Nul ne doit ignorer que les droits de l’homme constituent pour l’ONU, une préoccupation de premier ordre. Parce que ne pouvant plus accompli convenablement la tâche qui lui a été assignée, la commission des droits de l’homme créée en 1946 par le conseil économique et social, a été remplacée en 2006 par le Conseil des droits de l’homme que l’on veut véritablement performant. Deux sortes de mécanismes permettent le contrôle universel de la situation des droits de l’être humain. D’un côté, les mécanismes conventionnels, résultant des traités ou conventions qui s’imposent aux états parties. De l’autre, les procédures spéciales ou mécanismes spéciaux, comme les rapporteurs spéciaux ou experts indépendants, qui s’appliquent à tout état membre de l’ONU en cas de nécessité. Il importe fondamentalement de mentionner à dessein, qu’aux termes de la charte, la coopération des états ne doit comporter aucune faille.

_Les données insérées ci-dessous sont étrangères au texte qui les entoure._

/-!
# Realisation of irreducible spaces of cusp forms on `GL_n` in `L²_cusp`, third layer: the
# `K`-finite half of Harish-Chandra's correspondence PROVED from admissibility

Topic `NumberTheory/Automorphic`; sequel to `AutomorphicRepsGLIrreducibleL2HC`, which reduced the
named fact `AutomorphicRepsGL.cuspidal_closure_irreducible hcpt μ` of
`AutomorphicRepsGLIrreducibleL2Proofs` (Harish-Chandra 1953, Thm. 5, for an irreducible
`(𝔤, K_∞) × GL_n(𝔸_K^∞)`-stable space `W` of `A_G`-invariant cusp forms on `GL_n(𝔸_K)`: a closed
`GL_n(𝔸_K)`-invariant subspace `Q` of `L²` inside the closure `Cl[W]` of the classes of `W` is `⊥`
or contains `[W]`) to boundedness (`cuspidal_bounded hcpt`) and ONE named fact,
`AutomorphicRepsGL.cuspidal_closure_exists_mem_l2OfForms hcpt μ` (a non-zero such `Q` contains a
non-zero class of an element of `W`), whose printed proof uses the density of the `K`-finite
vectors of `Q` (Harish-Chandra 1953, Thms. 4 and 6) and `Cl(V') ∩ U' = V'` for the admissible `W`
(Thm. 5; admissibility by Harish-Chandra's finiteness theorem, Borel–Jacquet 1979, 4.3 (i), 4.5).

This file PROVES that fact from the admissibility of `W` ALONE — for every level `U`, the
`K_∞`-module `(W / ⊥)^U` has finite `K_∞`-multiplicities (`IsAdmissibleGK (π.kRepFixed U)`; this
is the second clause of the named fact `automorphicRep_isAdmissible hcpt` of `LangAutomorphicForms`,
Borel–Jacquet 1979, 4.5, restricted to the cuspidal data `π = W / ⊥` the target concerns, and is
carried here as an explicit hypothesis `hadm`) — dispensing with the density of `K`-finite vectors:

* `AutomorphicRepsGL.cuspidal_closure_exists_mem_l2OfForms_of_isAdmissibleGK` (**proved**). Let
  `π = W / ⊥` be cuspidal with `(W / ⊥)^U` admissible for every level `U`, and `⊥ ≠ Q ≤ Cl[W]`
  closed invariant. The orthogonal projection `P_Q` commutes with the unitary `R(g)`
  (`IsUnitary.starProjection_map_eq`); some `w = [g] ∈ [W]` has `x = P_Q w ≠ 0` (otherwise
  `[W] ⊆ Qᗮ`, so `Q ⊆ Cl[W] ⊆ Qᗮ`); `x ∈ Q ⊆ Cl[W]` is fixed by the level `U` of `invQuot g` and
  is `K_∞`-finite (its orbit span is `P_Q` of that of `w`). Now the argument of Step 3b
  (`AutomorphicRepsGLCuspidalL2Step3b`, Harish-Chandra's `Cl(V') ∩ U' = V'` by orthogonal
  projections; here `mem_l2OfForms_of_mem_closure_of_kFinite`): with `F` the orbit span of `x`, `p`
  the orthogonal projection onto the `U`-fixed vectors and `q` the one onto the closure of the
  `F`-part of `L²`, `E = q ∘ p` fixes `x` and maps `[W]` into `[W] ∩ A`, `A` the `F`-part of
  `S = [W] ∩ Fix(U)`; `A` is finite-dimensional because `S` embeds `K_∞`-equivariantly into
  `(W / ⊥)^U` (`exists_injective_intertwiningMap_kRepFixed`: `[g] ↦ invQuot g mod ⊥`, continuous
  representatives being unique) and admissibility passes to the source of an injective `K_∞`-map
  (`isAdmissibleGK_of_injective`); so `[W] ∩ A` is closed and `x = E x ∈ Cl(E [W]) ⊆ [W]`: a
  non-zero element of `[W] ∩ Q`. This is Harish-Chandra's proof of Thm. 5 (p. 229: "since
  `dim (V'_𝔇) ≤ dim ℌ_𝔇 < ∞`, `V_𝔇 = V'_𝔇`") with the isotypic projectors `E_𝔇` replaced by
  `P_Q`, `p`, `q`.
* `AutomorphicRepsGL.cuspidal_closure_irreducible_of_isAdmissibleGK` (**proved**): hence
  `cuspidal_closure_irreducible hcpt μ` from `cuspidal_bounded hcpt` and `hadm`
  (`cuspidal_closure_irreducible_of` of the sibling file, where boundedness gives the
  Lie-stability of the elements of `W` with class in `Q`).
* `AutomorphicRepsGL.exists_le_formsOfL2_of_W'_eq_bot_of_isAdmissibleGK`,
  `AutomorphicRepsGL.exists_isAssociatedL2_of_isAdmissibleGK` (**proved**): the realisation fact
  `exists_le_formsOfL2_of_W'_eq_bot hcpt μ` of `AutomorphicRepsGLIrreducibleL2` on the trust base
  `{cuspidal_bounded, cuspidal_analyticAt_rightRegular, hadm}` — boundedness of cusp forms
  (Getz–Hahn Thm. 9.8.1), analyticity of the orbits of `K`-finite `Z(𝔤)`-finite cusp forms
  (Harish-Chandra 1953, Lemma 34) and admissibility of cuspidal automorphic representations
  (Borel–Jacquet 4.5) — and `exists_isAssociatedL2 hcpt μ` on the same plus semisimplicity and
  `formsOfL2_irreducible`.

Lemmas (proved): `isAdmissibleGK_of_injective` (finite `K`-multiplicities pass to the source of an
injective `K`-map), `AutomorphicRepData.coe_kRepFixed_apply`,
`exists_linearMap_continuous_toLp_eq_of_l2OfForms` (continuous representatives of the classes of a
space of continuous functions depend linearly on the class, are unique and follow translations),
`exists_linearMap_form_of_l2OfForms` (the injective map "class ↦ form" `S → W` for `S ≤ [W]`),
`exists_injective_intertwiningMap_kRepFixed`, `mem_l2OfForms_of_mem_closure_of_kFinite`
(`K_∞`-finite `U`-fixed vectors of `Cl[W]` lie in `[W]` as soon as `[W] ∩ Fix(U)` is admissible).

## Design notes

* The admissibility hypothesis `hadm` is exactly the second clause of
  `automorphicRep_isAdmissible hcpt` (`LangAutomorphicForms`) restricted to the data `π` with
  `W' = ⊥` the target concerns (`IsAdmissibleGK (π.kRepFixed (U.subgroupOf G(𝔸_f)))`,
  `U ∈ finiteLevelsGL n K`), so that `(automorphicRep_isAdmissible hcpt) π.1 |>.2` supplies it; it
  is kept as a hypothesis (rather than importing that file) so that this layer depends only on the
  sibling proof files. No named fact and no definition is introduced. The `A_G`-invariance
  hypothesis of the target is not used in this direction.
* Not restated: `cuspidal_closure_exists_mem_l2OfForms`, `cuspidal_closure_irreducible` keep their
  names and meanings; this file only adds proofs over the admissibility hypothesis.
* (H5) `open scoped Classical`; no instance; no `sorry`.

## References

* Harish-Chandra, *Representations of a semisimple Lie group on a Banach space. I*, Trans. AMS 75
  (1953), 185–243 (held, `paper:doi-10-1090-s0002-9947-1953-0056610-2`, PDF p. = printed p. − 184):
  Thm. 5 and its proof (printed pp. 228–229), Lemma 33, Thm. 4, Thm. 6 [HarishChandraTAMS1953].
* A. Borel, H. Jacquet, *Automorphic forms and automorphic representations*, Proc. Sympos. Pure
  Math. 33 (Corvallis 1977), Part 1 (1979), 189–202, §4.3 (i), 4.5, 4.6 [BorelJacquetCorvallis1979].
* M. Libine, *Introduction to Representations of Real Semisimple Lie Groups*, arXiv:1212.2578,
  Lemma 74, Cor. 75 [Libine2012].
* J. R. Getz, H. Hahn, *An Introduction to Automorphic Representations*, GTM 300 (2024), Def. 4.4,
  §6.3 (p. 117), Thm. 6.5.2, Thm. 9.8.1 [GetzHahn2024].
-/

open scoped MatrixGroups Matrix ContDiff Classical InnerProductSpace
open NumberField NumberField.mixedEmbedding IsDedekindDomain
open _root_.MeasureTheory

noncomputable section

namespace Literature.NumberTheory.Automorphic

/-! ### 1. Finite `K`-multiplicities pass to the source of an injective `K`-map -/

section Transfer

variable {A : Type*} [NormedCommRing A] [NormedAlgebra ℝ A] [NormedAlgebra ℚ A] [CompleteSpace A]
  [StarRing A] {N : Type*} [Fintype N] [DecidableEq N] {G : RealMatrixGroup A N}
  {V₁ V₂ : Type*} [AddCommGroup V₁] [Module ℂ V₁] [AddCommGroup V₂] [Module ℂ V₂]
  {ρ₁ : Representation ℂ G.maximalCompact V₁} {ρ₂ : Representation ℂ G.maximalCompact V₂}

/-- **Admissibility passes to subrepresentations**: if `T : ρ₁ → ρ₂` is an injective `K`-map and
every irreducible finite-dimensional `τ` has `dim Hom_K(τ, ρ₂) < ∞`, then also
`dim Hom_K(τ, ρ₁) < ∞` (composition with `T` is an injective linear map
`Hom_K(τ, ρ₁) → Hom_K(τ, ρ₂)`). Wallach, *Real Reductive Groups I*, §3.3.1. [folklore] -/
theorem isAdmissibleGK_of_injective (T : ρ₁.IntertwiningMap ρ₂) (hT : Function.Injective T)
    (h : IsAdmissibleGK ρ₂) : IsAdmissibleGK ρ₁ := by
  intro W _ _ _ τ hτ
  haveI := h W τ hτ
  refine Module.Finite.of_injective (Representation.IntertwiningMap.llcomp τ ρ₁ ρ₂ T)
    fun S₁ S₂ hS ↦ ?_
  refine Representation.IntertwiningMap.ext (LinearMap.ext fun w ↦ hT ?_)
  exact congrArg (fun S : τ.IntertwiningMap ρ₂ ↦ S w) hS

end Transfer

/-! ### 2. Continuous representatives of classes, and the `K_∞`-map `[W] ∩ Fix(U) → (W / ⊥)^U` -/

section Representatives

variable {n : ℕ} {K : Type} [Field K] [NumberField K]
  {hcpt : isCompact_glFiniteIntegralLevel n K}
  {μ : Measure (AdelicGroupData.gl n K).automorphicQuotient}
  [(AdelicGroupData.gl n K).IsAutomorphicMeasure μ]

/-- `K_∞` acts on the `U`-fixed vectors `(W / W')^U` through its action on `W / W'`:
`↑(π.kRepFixed U k v) = π.kRep k ↑v` (definitional unfolding of `Representation.subrepresentation`).
Borel–Jacquet 1979, 4.5–4.6. [folklore] -/
theorem AutomorphicRepData.coe_kRepFixed_apply (π : AutomorphicRepData (AutomorphyDatum.gl n K hcpt))
    (U : Subgroup (AutomorphyDatum.gl n K hcpt).finiteAdelic)
    (k : (AutomorphyDatum.gl n K hcpt).arch.maximalCompact) (v : π.finiteRep.fixedPoints U) :
    ((π.kRepFixed U k v : π.finiteRep.fixedPoints U) : π.Quot) = π.kRep k (v : π.Quot) :=
  rfl

/-- **Continuous representatives depend linearly on the class, are unique, and follow
translations.** For a space `W` of continuous functions on `GL_n(𝔸_K)` there is a linear map `Φ`
from the classes `[W] = l2OfForms W` to functions on the quotient such that `Φ x` is the unique
continuous square-integrable representative of `x` (`μ` charges open sets, so continuous functions
equal a.e. are equal), `invQuot (Φ x) ∈ W`, and the representative of a translate `R(y) x ∈ [W]` is
the translate `q ↦ Φ x (y⁻¹ q)` of the representative. [folklore] -/
theorem exists_linearMap_continuous_toLp_eq_of_l2OfForms
    {W : Submodule ℂ ((AdelicGroupData.gl n K).Adelic → ℂ)} (hWc : ∀ ψ ∈ W, Continuous ψ) :
    ∃ Φ : l2OfForms (AdelicGroupData.gl n K) μ W →ₗ[ℂ]
        ((AdelicGroupData.gl n K).automorphicQuotient → ℂ),
      (∀ x, Continuous (Φ x)) ∧ (∀ x, invQuot (AdelicGroupData.gl n K) (Φ x) ∈ W) ∧
        (∀ x : l2OfForms (AdelicGroupData.gl n K) μ W, ∃ hF : MemLp (Φ x) 2 μ,
          hF.toLp (Φ x) = (x : (AdelicGroupData.gl n K).L2 μ)) ∧
          (∀ x : l2OfForms (AdelicGroupData.gl n K) μ W,
            ∀ F : (AdelicGroupData.gl n K).automorphicQuotient → ℂ, Continuous F →
              ∀ hF : MemLp F 2 μ, hF.toLp F = (x : (AdelicGroupData.gl n K).L2 μ) → F = Φ x) ∧
            ∀ (x x' : l2OfForms (AdelicGroupData.gl n K) μ W) (y : (AdelicGroupData.gl n K).Adelic),
              (x' : (AdelicGroupData.gl n K).L2 μ) = (AdelicGroupData.gl n K).rightRegular μ y x →
                Φ x' = fun q ↦ Φ x (y⁻¹ • q) := by
  have hrep : ∀ x : l2OfForms (AdelicGroupData.gl n K) μ W,
      ∃ (g : (AdelicGroupData.gl n K).automorphicQuotient → ℂ) (hg : MemLp g 2 μ),
        hg.toLp g = x ∧ invQuot (AdelicGroupData.gl n K) g ∈ W := fun x ↦ x.2
  choose g hg hgx hgW using hrep
  have hcont : ∀ x, Continuous (g x) := fun x ↦ continuous_of_continuous_invQuot (hWc _ (hgW x))
  have huniq : ∀ (x : l2OfForms (AdelicGroupData.gl n K) μ W)
      (F : (AdelicGroupData.gl n K).automorphicQuotient → ℂ), Continuous F → ∀ hF : MemLp F 2 μ,
      hF.toLp F = (x : (AdelicGroupData.gl n K).L2 μ) → F = g x := fun x F hc hF h ↦
    Measure.eq_of_ae_eq ((MemLp.toLp_eq_toLp_iff hF (hg x)).mp (h.trans (hgx x).symm)) hc (hcont x)
  refine ⟨{ toFun := g, map_add' := fun x y ↦ ?_, map_smul' := fun c x ↦ ?_ },
    hcont, hgW, fun x ↦ ⟨hg x, hgx x⟩, fun x F hc hF h ↦ huniq x F hc hF h, fun x x' y h ↦ ?_⟩
  · symm
    refine huniq (x + y) (g x + g y) ((hcont x).add (hcont y)) ((hg x).add (hg y)) ?_
    rw [MemLp.toLp_add (hg x) (hg y), hgx, hgx, Submodule.coe_add]
  · symm
    refine huniq (c • x) (c • g x) ((hcont x).const_smul c) ((hg x).const_smul c) ?_
    rw [MemLp.toLp_const_smul c (hg x), hgx, Submodule.coe_smul]
  · symm
    refine huniq x' _ ((hcont x).comp (continuous_const_smul y⁻¹))
      ((hg x).comp_measurePreserving (measurePreserving_smul y⁻¹ μ)) ?_
    rw [h, ← hgx x, AdelicGroupData.rightRegular_apply, DomMulAct.mk_smul_toLp]
    rfl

La récente fronde au sujet de la RDC

L’expert commis au contrôle de la situation des droits de l’homme dans ce pays a présenté un rapport critique, qui constitue en vérité une source d’inquiétude, en raison de la gravité des faits constatés. Face à cette dégradation, le principe du renouvellement du mandat de l’expert à été soulevé, en vue d’aboutir en fin de compte à un modus operandi, visant à améliorer la situation des droits de l’homme en R.D.C. Au lieu de reconnaître honnêtement l’affreuse dégradation dûment constatée par l’expert, le groupe africain, soutenu de façon irresponsable par certains pays du Sud, a préféré organiser avec véhémence une fronde contre un renouvellement de mandat. Il s’agit là d’une solidarité contre nature, totalement inacceptable, parce que violant de propos délibéré certaines dispositions qui prescrivent la coopération sans faille des états avec l’organisation mondiale en matière de droits de l’homme. Et ce n’était pas la première fois ! C’est dire que le phénomène est pratiquement et bassement récurrent. Pas plus tard que l’année dernière, une fronde analogue s’était produite au sujet du gouvernement soudanais, quant à la situation de désastre résultant des violations massives et répétées des droits de l’homme prévalant depuis 5 ans au Darfour. Au cours du débat sur la R.D.C au conseil des droits de l’homme, pendant le mois de mars 2008, ces états africains frondeurs, ont eu à demander pourquoi la nomination de rapporteurs spéciaux ne s’applique qu’au Sud. Une question ridicule, en ce sens que, nommer en rapporteur spécial, thématique ou général pour un pays, est toujours lié à un désastre dans un domaine précis, comme la torture, ou à des infractions graves relatives à l’ensemble des droits de l’homme. Les états africains, du noms certaine, doivent être sérieux. Comment peut-on nommer systématiquement un rapport spécial pour un pays du Nord où ne se produisent pratiquement pas des violations massives et répétées des droits de l’être humain ? Comment peut-on nommer systématiquement un rapporteur spécial pour pays du Nord où la loi fondamentale ne subit pas de tripatouillage, où l’on ne triche pas avec une effronterie légendaire lors des élections pour se maintenir au pouvoir, toutes choses existant au Sud et créant des soulèvements, réprimés avec férocité par des dirigeants qui pensent à tort qu’ils sont indispensables ?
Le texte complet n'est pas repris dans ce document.